Activity: How many lines in the entries below contain the word "have"? Answer with the number and nothing else.

Provided records:
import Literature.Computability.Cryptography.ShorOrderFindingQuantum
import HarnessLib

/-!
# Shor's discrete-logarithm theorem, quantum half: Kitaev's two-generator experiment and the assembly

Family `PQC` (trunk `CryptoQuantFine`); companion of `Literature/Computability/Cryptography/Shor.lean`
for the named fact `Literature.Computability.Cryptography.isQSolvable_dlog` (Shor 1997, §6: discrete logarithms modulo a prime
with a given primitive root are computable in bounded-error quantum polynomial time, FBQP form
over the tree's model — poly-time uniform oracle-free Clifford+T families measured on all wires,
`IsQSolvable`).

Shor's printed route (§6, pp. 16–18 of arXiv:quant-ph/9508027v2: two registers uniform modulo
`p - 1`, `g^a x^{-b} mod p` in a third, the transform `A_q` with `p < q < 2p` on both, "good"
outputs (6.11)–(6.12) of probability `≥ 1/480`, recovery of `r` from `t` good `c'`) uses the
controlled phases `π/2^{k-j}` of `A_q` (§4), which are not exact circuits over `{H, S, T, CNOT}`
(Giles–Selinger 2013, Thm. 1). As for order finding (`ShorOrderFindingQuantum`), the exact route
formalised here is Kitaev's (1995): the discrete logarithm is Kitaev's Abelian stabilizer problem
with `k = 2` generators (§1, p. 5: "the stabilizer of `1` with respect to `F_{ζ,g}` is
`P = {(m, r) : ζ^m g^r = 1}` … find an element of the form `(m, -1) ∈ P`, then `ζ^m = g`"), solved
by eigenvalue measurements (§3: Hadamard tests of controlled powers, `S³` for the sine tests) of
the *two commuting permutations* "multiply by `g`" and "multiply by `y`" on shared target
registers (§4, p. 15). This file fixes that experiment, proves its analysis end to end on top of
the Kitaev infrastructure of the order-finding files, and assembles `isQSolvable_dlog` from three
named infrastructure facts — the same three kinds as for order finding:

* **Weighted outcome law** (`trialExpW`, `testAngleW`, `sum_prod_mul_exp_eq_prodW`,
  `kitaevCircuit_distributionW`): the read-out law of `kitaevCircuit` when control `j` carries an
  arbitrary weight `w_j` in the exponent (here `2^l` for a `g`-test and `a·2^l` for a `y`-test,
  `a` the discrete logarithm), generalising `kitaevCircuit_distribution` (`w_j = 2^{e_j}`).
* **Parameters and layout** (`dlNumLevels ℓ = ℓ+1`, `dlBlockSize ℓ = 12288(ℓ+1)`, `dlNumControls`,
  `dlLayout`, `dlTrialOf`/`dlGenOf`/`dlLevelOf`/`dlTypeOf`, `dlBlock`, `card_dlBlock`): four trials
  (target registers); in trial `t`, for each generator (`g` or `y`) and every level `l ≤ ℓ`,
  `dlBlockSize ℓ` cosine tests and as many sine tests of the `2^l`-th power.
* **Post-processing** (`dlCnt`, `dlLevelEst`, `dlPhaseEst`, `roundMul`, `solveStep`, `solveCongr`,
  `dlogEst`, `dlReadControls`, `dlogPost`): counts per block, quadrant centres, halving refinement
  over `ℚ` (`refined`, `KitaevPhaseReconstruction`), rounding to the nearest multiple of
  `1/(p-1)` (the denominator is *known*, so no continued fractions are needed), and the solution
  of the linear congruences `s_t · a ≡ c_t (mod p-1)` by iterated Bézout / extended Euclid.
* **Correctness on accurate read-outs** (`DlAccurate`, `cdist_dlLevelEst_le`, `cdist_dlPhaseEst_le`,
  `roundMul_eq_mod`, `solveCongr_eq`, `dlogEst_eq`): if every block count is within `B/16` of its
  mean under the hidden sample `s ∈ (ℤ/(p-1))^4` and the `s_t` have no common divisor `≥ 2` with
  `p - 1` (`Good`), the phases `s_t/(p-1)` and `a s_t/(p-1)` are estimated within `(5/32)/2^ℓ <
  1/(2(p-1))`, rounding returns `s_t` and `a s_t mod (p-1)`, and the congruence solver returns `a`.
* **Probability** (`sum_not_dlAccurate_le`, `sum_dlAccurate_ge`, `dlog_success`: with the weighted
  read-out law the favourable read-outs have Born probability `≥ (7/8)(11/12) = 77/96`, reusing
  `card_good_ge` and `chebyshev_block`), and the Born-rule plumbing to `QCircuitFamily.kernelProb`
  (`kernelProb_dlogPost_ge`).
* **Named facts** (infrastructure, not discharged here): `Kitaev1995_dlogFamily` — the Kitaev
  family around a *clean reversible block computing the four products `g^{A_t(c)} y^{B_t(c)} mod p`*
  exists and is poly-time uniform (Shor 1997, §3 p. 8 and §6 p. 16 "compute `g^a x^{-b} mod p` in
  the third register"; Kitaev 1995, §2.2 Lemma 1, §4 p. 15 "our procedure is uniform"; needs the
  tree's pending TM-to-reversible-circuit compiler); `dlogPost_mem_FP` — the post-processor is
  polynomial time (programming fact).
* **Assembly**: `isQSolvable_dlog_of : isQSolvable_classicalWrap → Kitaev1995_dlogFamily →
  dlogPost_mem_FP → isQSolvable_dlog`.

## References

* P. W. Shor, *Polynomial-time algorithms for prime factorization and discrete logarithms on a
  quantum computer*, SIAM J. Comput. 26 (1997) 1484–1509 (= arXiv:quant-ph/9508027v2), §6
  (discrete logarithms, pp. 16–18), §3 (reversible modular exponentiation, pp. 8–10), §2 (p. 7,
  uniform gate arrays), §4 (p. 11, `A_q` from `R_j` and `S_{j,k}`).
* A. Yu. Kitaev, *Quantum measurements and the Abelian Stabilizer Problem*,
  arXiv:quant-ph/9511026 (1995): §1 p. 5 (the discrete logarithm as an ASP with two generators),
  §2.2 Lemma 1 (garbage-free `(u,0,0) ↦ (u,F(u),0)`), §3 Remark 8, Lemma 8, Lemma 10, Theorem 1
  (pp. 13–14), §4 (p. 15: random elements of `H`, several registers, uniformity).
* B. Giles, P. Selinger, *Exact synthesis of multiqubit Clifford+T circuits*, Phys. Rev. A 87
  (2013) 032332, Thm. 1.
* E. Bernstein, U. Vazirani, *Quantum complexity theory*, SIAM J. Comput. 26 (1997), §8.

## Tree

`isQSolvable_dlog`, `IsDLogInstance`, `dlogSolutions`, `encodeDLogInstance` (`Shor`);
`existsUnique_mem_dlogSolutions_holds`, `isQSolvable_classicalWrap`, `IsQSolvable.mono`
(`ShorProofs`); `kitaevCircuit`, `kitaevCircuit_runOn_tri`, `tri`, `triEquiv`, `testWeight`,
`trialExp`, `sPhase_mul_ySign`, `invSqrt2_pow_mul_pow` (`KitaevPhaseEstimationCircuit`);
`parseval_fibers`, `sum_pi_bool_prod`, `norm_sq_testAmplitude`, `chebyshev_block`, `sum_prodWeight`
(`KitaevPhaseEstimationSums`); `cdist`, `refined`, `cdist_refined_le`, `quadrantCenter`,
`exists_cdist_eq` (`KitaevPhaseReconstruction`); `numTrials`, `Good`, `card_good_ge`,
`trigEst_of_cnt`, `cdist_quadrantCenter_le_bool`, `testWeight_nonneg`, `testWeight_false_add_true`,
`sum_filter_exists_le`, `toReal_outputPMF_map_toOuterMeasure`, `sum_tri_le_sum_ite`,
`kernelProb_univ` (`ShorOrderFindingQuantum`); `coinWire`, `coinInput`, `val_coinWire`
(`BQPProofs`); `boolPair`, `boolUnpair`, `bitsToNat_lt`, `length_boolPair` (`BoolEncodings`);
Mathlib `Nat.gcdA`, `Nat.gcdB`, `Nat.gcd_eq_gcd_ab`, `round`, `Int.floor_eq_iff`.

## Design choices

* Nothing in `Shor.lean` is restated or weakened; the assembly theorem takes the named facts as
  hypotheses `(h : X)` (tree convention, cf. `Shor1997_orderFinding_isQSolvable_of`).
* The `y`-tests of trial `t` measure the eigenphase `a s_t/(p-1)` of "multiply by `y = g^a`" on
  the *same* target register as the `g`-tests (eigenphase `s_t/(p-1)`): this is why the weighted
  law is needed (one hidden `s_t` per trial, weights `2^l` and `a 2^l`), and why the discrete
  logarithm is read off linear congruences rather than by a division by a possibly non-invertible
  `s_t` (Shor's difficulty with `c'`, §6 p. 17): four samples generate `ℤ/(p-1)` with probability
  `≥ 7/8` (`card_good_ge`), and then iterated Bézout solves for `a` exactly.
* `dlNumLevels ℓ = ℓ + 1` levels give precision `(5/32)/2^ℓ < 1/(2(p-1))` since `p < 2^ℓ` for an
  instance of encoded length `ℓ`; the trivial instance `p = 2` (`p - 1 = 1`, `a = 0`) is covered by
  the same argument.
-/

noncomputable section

Solution for this problem: 2